Статуя эта принадлежит г. Клесингеру{226} (Clésinger) и, под простым названием: «Женщины, уязвленной змеей» (Femme piquée par un serpent»), представляет совсем не боль, не отчаяние, а, напротив, жизнь в самую жаркую ее минуту, наслаждение в самом сильном его проявлении. Змей, обвивший ногу этой женщины, есть только уловка не назвать вещи по имени, впрочем, никого не обманувшая: такого выражения упоения змеи не производят, будь они воспитаны хоть центральною фаланстерией. Статуя находится в лежачем положении, на розах, с головой, откинутою в беспамятстве назад, с корпусом, сильно выдавшимся вперед, так что линия, образуемая им, составляет мягкую дугу. Если поднять статую на ноги, она представит очень близко знаменитую «Менаду» Скопаса{227}, рельеф, находящийся в Лувре. В лежачем положении эта фигура, полная крайнего внутреннего самозабвения, грешит против законов скульптуры тем, что с какого вам угодно пункта глаз ваш обнимает только одну часть тела, а не все целое. Она должна быть поставлена весьма низко для полного осмотра. Заранее можно сказать, что настоящее ее место – какой-нибудь великолепный бассейн в саду загородного дома. Нужно ли вам говорить о нежнейшей отделке, об искусстве сообщать всему телу, каждому мускулу, каждой складке и морщинке биение жизни, тайне, доступной весьма немногим скульпторам в наше время? Поистине сказать, статуя Клесингера между колоссальными фигурами великих и не великих людей, заказываемыми муниципалитетами французских городов ради местного кичения, между холодными и безобразными бюстами, между фигурок манерной грациозности и в нескольких шагах от расслабленной «Pieta»[37] г. Прадье{228} (Прадье вздумал себя попробовать в самом патетическом сюжете нового искусства – «Плача Матери над Святым Сыном» – и произвел болезненное и ничтожное создание), статуя Клесингера, говорю, производит между ними невыразимое впечатление! Это до того свежий, здоровый голос природы, что от окружающей обстановки он делается почти едок, почти невыносим, и многими считается за отзыв языческого мира, между тем как явление, видимо, принадлежит всем векам. Стоит только один раз посмотреть вокруг себя, и оно делается ясно, законно, чисто. А что стоит человеку один раз быть повнимательнее к самому себе и другим. Ведь один раз не закон! Приказывал же Гиппократ{229}, кажется, напиваться раз в месяц для здоровья, а тут просят раз в жизни быть тверёзу. Можно, чай, согласиться, да вряд ли кто послушает!..

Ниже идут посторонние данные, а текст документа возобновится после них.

import Summits.BirchSwinnertonDyer.BirchSwinnertonDyer.Theorems.ResidualThetaTransportAtTwoThetaLayerLambdaCongruenceAtTwoCuspSpanFourInvariancePrimePow
import HarnessLib

/-!
# Route `ResidualThetaTransportAtTwo`, cruxes Kan⁺ (stmt-BirchSwinnertonDyer-20688) / 21437, node `CuspSpanEvenAtTwo N`:
# THREE-FOLD `B₁`-PRODUCTS at an arbitrary level `N` — the exact lower-right entry and the witness form of the relation
# `χ β₁ + χ β₂ + χ β₃ = 0`

Cell `bsd-wall`, width seat `bsd-wall-rtt-p3-w4` g2 (2026-08-28), lane «3-fold B₁-products at prime-power and composite level»
(the prime-level version of the device is `bsd-wall-rtt-p3-w2` g4's «q-adic triangles»; nothing here is prime-specific).
THEOREMS ONLY; `--supports stmt-BirchSwinnertonDyer-20688`; BSD is not proved by this.

For `b = −1` elements `βᵢ = (αᵢ, −1; cᵢ, δᵢ)` of `Γ₀(N)` (`cᵢ = 1 − αᵢδᵢ`):
* §1 `triple_apply_one_one` — `(β₁β₂β₃)₁₁ = −δ₁ + D (α₂ + δ₃)` with `D := (β₁β₂)₁₁ = δ₁(α₁ + δ₂) − 1` (and `(β₁β₂)₁₀ = δ₁ − α₂ D`).
* §2 `chi_add_chi_add_chi_eq_zero_of_witness` — for an additive `χ : Γ₀(N) → 𝔽₂` killing the small-trace elements and the
  elements with lower-right entry `±4^K` (`K ≥ 1`), and `b = −1` elements `β₁, β₂, β₃` whose `d`-residues are `n`, `s − α₁`, `δ₃`
  for integers with `N ∣ 1 − α₁ n`, `N ∣ 1 − α₂ (s − α₁)` and `−n + (n s − 1)(α₂ + δ₃) = ±4^K`: `χ β₁ + χ β₂ + χ β₃ = 0`
  (replace the `βᵢ` by the explicit elements with these entries — same `χ`-values by `chi_eq_of_apply_zero_one_eq_neg_one` — whose
  product has lower-right entry `±4^K` exactly). In terms of the `B₁`-character `F(d mod N) := χ(β)`: `F(u) + F(v) + F(w) = 0` with
  `u v w ≡ ±4^K`; the arithmetic supply of such witnesses (an auxiliary Dirichlet prime `n`, `D = −q^t`) is the sequel
  `…CuspSpanTriangleNRelation`.

References: [Rademacher1929] §1 (generators of `Γ₀(N)`); [Pollack2003] Conj. 6.3 (the node); [Manin1972] §1.5.
-/

set_option autoImplicit false
set_option linter.dupNamespace false

open scoped MatrixGroups

open CongruenceSubgroup

namespace Summit.BirchSwinnertonDyer.BirchSwinnertonDyer.Theorems.SignedMuAtTwo.TriangleN

variable {N : ℕ} {χ : Gamma0 N → ZMod 2}

/-! ## §1. Entries of two- and three-fold products of `b = −1` elements -/

/-- Lower-left entry of a `b = −1` element: `c = 1 − a d`. [folklore] -/
theorem apply_one_zero_of_b_neg_one (β : Gamma0 N) (hb : (β : SL(2, ℤ)) 0 1 = -1) :
    (β : SL(2, ℤ)) 1 0 = 1 - (β : SL(2, ℤ)) 0 0 * (β : SL(2, ℤ)) 1 1 := by
  have hdet := Matrix.SpecialLinearGroup.det_coe (β : SL(2, ℤ))
  rw [Matrix.det_fin_two, hb] at hdet
  linear_combination hdet

/-- `(β₁β₂)₁₁ = d₁(a₁ + d₂) − 1` for `b = −1` elements. [folklore] -/
theorem double_apply_one_one (β₁ β₂ : Gamma0 N) (hb1 : (β₁ : SL(2, ℤ)) 0 1 = -1) (hb2 : (β₂ : SL(2, ℤ)) 0 1 = -1) :
    ((β₁ * β₂ : Gamma0 N) : SL(2, ℤ)) 1 1 =
      (β₁ : SL(2, ℤ)) 1 1 * ((β₁ : SL(2, ℤ)) 0 0 + (β₂ : SL(2, ℤ)) 1 1) - 1 := by
  rw [gamma0_mul_apply_one_one', apply_one_zero_of_b_neg_one β₁ hb1, hb2]; ring

/-- `(β₁β₂)₁₀ = d₁ − a₂ · (β₁β₂)₁₁` for `b = −1` elements. [folklore] -/
theorem double_apply_one_zero (β₁ β₂ : Gamma0 N) (hb1 : (β₁ : SL(2, ℤ)) 0 1 = -1) (hb2 : (β₂ : SL(2, ℤ)) 0 1 = -1) :
    ((β₁ * β₂ : Gamma0 N) : SL(2, ℤ)) 1 0 =
      (β₁ : SL(2, ℤ)) 1 1 - (β₂ : SL(2, ℤ)) 0 0 *
        ((β₁ : SL(2, ℤ)) 1 1 * ((β₁ : SL(2, ℤ)) 0 0 + (β₂ : SL(2, ℤ)) 1 1) - 1) := by
  rw [ThetaLayerLambdaCongruenceAtTwo.gamma0_mul_apply_one_zero, apply_one_zero_of_b_neg_one β₁ hb1,
    apply_one_zero_of_b_neg_one β₂ hb2]; ring

/-- **`(β₁β₂β₃)₁₁ = −d₁ + D (a₂ + d₃)`, `D = d₁(a₁ + d₂) − 1`,** for `b = −1` elements `β₁, β₂, β₃ ∈ Γ₀(N)`. [folklore] -/
theorem triple_apply_one_one (β₁ β₂ β₃ : Gamma0 N) (hb1 : (β₁ : SL(2, ℤ)) 0 1 = -1) (hb2 : (β₂ : SL(2, ℤ)) 0 1 = -1)
    (hb3 : (β₃ : SL(2, ℤ)) 0 1 = -1) :
    ((β₁ * β₂ * β₃ : Gamma0 N) : SL(2, ℤ)) 1 1 =
      -(β₁ : SL(2, ℤ)) 1 1 +
        ((β₁ : SL(2, ℤ)) 1 1 * ((β₁ : SL(2, ℤ)) 0 0 + (β₂ : SL(2, ℤ)) 1 1) - 1) *
          ((β₂ : SL(2, ℤ)) 0 0 + (β₃ : SL(2, ℤ)) 1 1) := by
  rw [gamma0_mul_apply_one_one', double_apply_one_zero β₁ β₂ hb1 hb2, double_apply_one_one β₁ β₂ hb1 hb2, hb3]; ring

/-! ## §2. The relation from an arithmetic witness -/

/-- A `b = −1` element with prescribed `a` and `d` (`N ∣ 1 − a d`). [folklore] -/
theorem exists_b_neg_one_entries [NeZero N] (a d : ℤ) (h : (N : ℤ) ∣ 1 - a * d) :
    ∃ β : Gamma0 N, (β : SL(2, ℤ)) 0 0 = a ∧ (β : SL(2, ℤ)) 0 1 = -1 ∧ (β : SL(2, ℤ)) 1 1 = d := by
  obtain ⟨β, h00, h01, -, h11⟩ :=
    ThetaLayerLambdaCongruenceAtTwo.exists_gamma0_entries (N := N) a (-1) (1 - a * d) d (by ring) h
  exact ⟨β, h00, h01, h11⟩

/-- **The three-fold relation from an arithmetic witness.** Let `χ : Γ₀(N) → 𝔽₂` be additive, kill the elements of trace
`0, ±1, ±2` and the elements with lower-right entry `±4^K` (`K ≥ 1`), `N` prime to `4`. Let `β₁, β₂, β₃` be `b = −1` elements
whose `d`-residues mod `N` are `n`, `s − α₁`, `δ₃` for integers with `N ∣ 1 − α₁ n`, `N ∣ 1 − α₂ (s − α₁)` and
`−n + (n s − 1)(α₂ + δ₃) = ε 4^K`, `ε = ±1`, `K ≥ 1`. Then `χ β₁ + χ β₂ + χ β₃ = 0`. (The explicit elements
`(α₁, −1; ·, n)`, `(α₂, −1; ·, s − α₁)`, `(α₃, −1; ·, δ₃)` have the same `χ`-values and their product has lower-right entry `ε4^K`,
`triple_apply_one_one`; `δ₃` is prime to `N` because `(n s − 1) δ₃ ≡ ε 4^K`.) [cite: Pollack2003, Conj. 6.3] -/
theorem chi_add_chi_add_chi_eq_zero_of_witness [NeZero N] (hN4 : IsCoprime (4 : ℤ) N)
    (hadd : ∀ γ δ : Gamma0 N, χ (γ * δ) = χ γ + χ δ)
    (hsmall : ∀ γ : Gamma0 N, ((γ : SL(2, ℤ)) 0 0 + (γ : SL(2, ℤ)) 1 1).natAbs ≤ 2 → χ γ = 0)
    (hkill : ∀ γ : Gamma0 N, (∃ k : ℕ, 1 ≤ k ∧ ((γ : SL(2, ℤ)) 1 1).natAbs = 4 ^ k) → χ γ = 0)
    {β₁ β₂ β₃ : Gamma0 N} (hb1 : (β₁ : SL(2, ℤ)) 0 1 = -1) (hb2 : (β₂ : SL(2, ℤ)) 0 1 = -1)
    (hb3 : (β₃ : SL(2, ℤ)) 0 1 = -1)
    (n s α₁ α₂ δ₃ ε : ℤ) (K : ℕ) (hK : 1 ≤ K) (hε : ε = 1 ∨ ε = -1)
    (h1 : ((((β₁ : SL(2, ℤ)) 1 1 : ℤ) : ZMod N)) = (n : ZMod N))
    (h2 : ((((β₂ : SL(2, ℤ)) 1 1 : ℤ) : ZMod N)) = ((s - α₁ : ℤ) : ZMod N))
    (h3 : ((((β₃ : SL(2, ℤ)) 1 1 : ℤ) : ZMod N)) = (δ₃ : ZMod N))
    (hα₁ : (N : ℤ) ∣ 1 - α₁ * n) (hα₂ : (N : ℤ) ∣ 1 - α₂ * (s - α₁))
    (hfinal : -n + (n * s - 1) * (α₂ + δ₃) = ε * 4 ^ K) :
    χ β₁ + χ β₂ + χ β₃ = 0 := by
  -- residues
  have e1 : (α₁ : ZMod N) * (n : ZMod N) = 1 := by
    have := (ZMod.intCast_zmod_eq_zero_iff_dvd _ N).mpr hα₁
    push_cast at this; linear_combination -this
  have e2 : (α₂ : ZMod N) * ((s : ZMod N) - (α₁ : ZMod N)) = 1 := by
    have := (ZMod.intCast_zmod_eq_zero_iff_dvd _ N).mpr hα₂
    push_cast at this; linear_combination -this
  have eD : ((n : ZMod N) * (s : ZMod N) - 1) * (δ₃ : ZMod N) = (ε : ZMod N) * 4 ^ K := by
    have hf : ((-n + (n * s - 1) * (α₂ + δ₃) : ℤ) : ZMod N) = ((ε * 4 ^ K : ℤ) : ZMod N) := by rw [hfinal]
    push_cast at hf
    linear_combination hf - (n : ZMod N) * e2 - (α₂ : ZMod N) * e1
  -- `δ₃` is a unit mod `N`
  have hε' : IsUnit (ε : ZMod N) := by
    rcases hε with rfl | rfl
    · simp
    · push_cast; exact isUnit_one.neg
  have h4 : IsUnit ((4 : ZMod N) ^ K) := by
    have h4u : IsUnit ((4 : ℤ) : ZMod N) := (ZMod.coe_int_isUnit_iff_isCoprime 4 N).mpr hN4.symm
    push_cast at h4u
    exact h4u.pow K
  have hδ₃u : IsUnit (δ₃ : ZMod N) := by
    have hu : IsUnit (((n : ZMod N) * (s : ZMod N) - 1) * (δ₃ : ZMod N)) := by rw [eD]; exact hε'.mul h4
    exact isUnit_of_mul_isUnit_right hu
  obtain ⟨α₃, t, h3cop⟩ : IsCoprime δ₃ (N : ℤ) := ((ZMod.coe_int_isUnit_iff_isCoprime δ₃ N).mp hδ₃u).symm
  -- the explicit elements
  obtain ⟨γ₁, g100, g101, g111⟩ := exists_b_neg_one_entries (N := N) α₁ n hα₁
  obtain ⟨γ₂, g200, g201, g211⟩ := exists_b_neg_one_entries (N := N) α₂ (s - α₁) hα₂
  obtain ⟨γ₃, -, g301, g311⟩ := exists_b_neg_one_entries (N := N) α₃ δ₃ ⟨t, by linear_combination -h3cop⟩
  have c1 : χ β₁ = χ γ₁ := chi_eq_of_apply_zero_one_eq_neg_one hadd hsmall hb1 g101 (by rw [h1, g111])
  have c2 : χ β₂ = χ γ₂ := chi_eq_of_apply_zero_one_eq_neg_one hadd hsmall hb2 g201 (by rw [h2, g211])
  have c3 : χ β₃ = χ γ₃ := chi_eq_of_apply_zero_one_eq_neg_one hadd hsmall hb3 g301 (by rw [h3, g311])
  -- the product has lower-right entry `ε 4^K`
  have hprod : ((γ₁ * γ₂ * γ₃ : Gamma0 N) : SL(2, ℤ)) 1 1 = ε * 4 ^ K := by
    rw [triple_apply_one_one γ₁ γ₂ γ₃ g101 g201 g301, g111, g100, g211, g200, g311, ← hfinal]; ring
  have hk : χ (γ₁ * γ₂ * γ₃) = 0 := by
    refine hkill _ ⟨K, hK, ?_⟩
    rw [hprod, Int.natAbs_mul, Int.natAbs_pow]
    rcases hε with rfl | rfl <;> simp
  rw [c1, c2, c3, ← hadd, ← hadd, hk]

/-- **Residue form.** Same hypotheses; conclusion phrased for ANY `b = −1` elements `β₁, β₂, β₃` with `d`-residues `u, v, w` where
`u = n`, `v = s − α₁` and `u v w = ε 4^K` in `ZMod N` (the third residue is forced: `(ns − 1) δ₃ ≡ ε4^K` and `ns − 1 ≡ u v`).
[cite: Pollack2003, Conj. 6.3] -/
theorem chi_add_chi_add_chi_eq_zero_of_witness' [NeZero N] (hN4 : IsCoprime (4 : ℤ) N)
    (hadd : ∀ γ δ : Gamma0 N, χ (γ * δ) = χ γ + χ δ)
    (hsmall : ∀ γ : Gamma0 N, ((γ : SL(2, ℤ)) 0 0 + (γ : SL(2, ℤ)) 1 1).natAbs ≤ 2 → χ γ = 0)
    (hkill : ∀ γ : Gamma0 N, (∃ k : ℕ, 1 ≤ k ∧ ((γ : SL(2, ℤ)) 1 1).natAbs = 4 ^ k) → χ γ = 0)
    {β₁ β₂ β₃ : Gamma0 N} (hb1 : (β₁ : SL(2, ℤ)) 0 1 = -1) (hb2 : (β₂ : SL(2, ℤ)) 0 1 = -1)
    (hb3 : (β₃ : SL(2, ℤ)) 0 1 = -1)
    (n s α₁ α₂ δ₃ ε : ℤ) (K : ℕ) (hK : 1 ≤ K) (hε : ε = 1 ∨ ε = -1)
    (h1 : ((((β₁ : SL(2, ℤ)) 1 1 : ℤ) : ZMod N)) = (n : ZMod N))
    (h2 : ((((β₂ : SL(2, ℤ)) 1 1 : ℤ) : ZMod N)) = ((s - α₁ : ℤ) : ZMod N))
    (h3 : ((((β₁ : SL(2, ℤ)) 1 1 : ℤ) : ZMod N)) * ((((β₂ : SL(2, ℤ)) 1 1 : ℤ) : ZMod N)) *
      ((((β₃ : SL(2, ℤ)) 1 1 : ℤ) : ZMod N)) = (ε : ZMod N) * 4 ^ K)
    (hα₁ : (N : ℤ) ∣ 1 - α₁ * n) (hα₂ : (N : ℤ) ∣ 1 - α₂ * (s - α₁))
    (hfinal : -n + (n * s - 1) * (α₂ + δ₃) = ε * 4 ^ K) :
    χ β₁ + χ β₂ + χ β₃ = 0 := by
  have e1 : (α₁ : ZMod N) * (n : ZMod N) = 1 := by
    have := (ZMod.intCast_zmod_eq_zero_iff_dvd _ N).mpr hα₁
    push_cast at this; linear_combination -this
  have e2 : (α₂ : ZMod N) * ((s : ZMod N) - (α₁ : ZMod N)) = 1 := by
    have := (ZMod.intCast_zmod_eq_zero_iff_dvd _ N).mpr hα₂
    push_cast at this; linear_combination -this
  have eD : ((n : ZMod N) * (s : ZMod N) - 1) * (δ₃ : ZMod N) = (ε : ZMod N) * 4 ^ K := by
    have hf : ((-n + (n * s - 1) * (α₂ + δ₃) : ℤ) : ZMod N) = ((ε * 4 ^ K : ℤ) : ZMod N) := by rw [hfinal]
    push_cast at hf
    linear_combination hf - (n : ZMod N) * e2 - (α₂ : ZMod N) * e1
  -- `u v = n s − 1`, so `d(β₃) ≡ δ₃`
  have huv : ((((β₁ : SL(2, ℤ)) 1 1 : ℤ) : ZMod N)) * ((((β₂ : SL(2, ℤ)) 1 1 : ℤ) : ZMod N)) =
      (n : ZMod N) * (s : ZMod N) - 1 := by
    rw [h1, h2]; push_cast; linear_combination -e1
  have hDu : IsUnit ((n : ZMod N) * (s : ZMod N) - 1) := by
    rw [← huv]; exact (isUnit_gamma0_apply_one_one β₁).mul (isUnit_gamma0_apply_one_one β₂)
  have h3' : ((((β₃ : SL(2, ℤ)) 1 1 : ℤ) : ZMod N)) = (δ₃ : ZMod N) := by
    rw [huv] at h3
    have e : ((n : ZMod N) * (s : ZMod N) - 1) * ((((β₃ : SL(2, ℤ)) 1 1 : ℤ) : ZMod N)) =
        ((n : ZMod N) * (s : ZMod N) - 1) * (δ₃ : ZMod N) := by rw [h3, eD]
    exact hDu.mul_left_cancel e
  exact chi_add_chi_add_chi_eq_zero_of_witness hN4 hadd hsmall hkill hb1 hb2 hb3 n s α₁ α₂ δ₃ ε K hK hε h1 h2 h3'
    hα₁ hα₂ hfinal

end Summit.BirchSwinnertonDyer.BirchSwinnertonDyer.Theorems.SignedMuAtTwo.TriangleN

Воротимся снова в картинную галерею не для того, чтобы заниматься бесчисленным множеством гравюр, литографий, рисунков, не представляющих ничего особенно замечательного, а чтобы сказать несколько слов по случаю всяческих портретов на слоновой кости – акварельных, двумя карандашами, пастелью, масляными красками и проч., которыми выставка преизобилует. Кроме пяти портретов, все остальные еще раз доказывают жалкое положение общества, хотящего обмануть самого себя, не имеющего силы показаться тем, что оно есть, и беспрестанно занятого надеждой провести других на счет себя. На всех этих лицах лежит лицемерная мысль с примесью самой смешной претензии для того, кто умеет разобрать и понять ее. Не говоря уж о молодых дамах, портящих душу и образ свой жаждой ложного эффекта, не говоря уж о молодых кавалерах, творящих себе характеры по образцам романов в ходу, – тут есть старики и старухи, гнушающиеся своим возрастом и похожие на бесчестных спекулянтов, играющих в большую биржевую игру без капитала; тут есть даже дети, которых выучили сидеть на стуле с выражением глубокой думы на челе, кажется, вот так и говорящей всем зрителям: «А ведь из меня выйдет, на изумление оптовый торговец сукнами!» Решительно можно сказать, что современные портреты составляют самую безобразную часть парижской выставки. Причины этому предоставляю искать вам самим.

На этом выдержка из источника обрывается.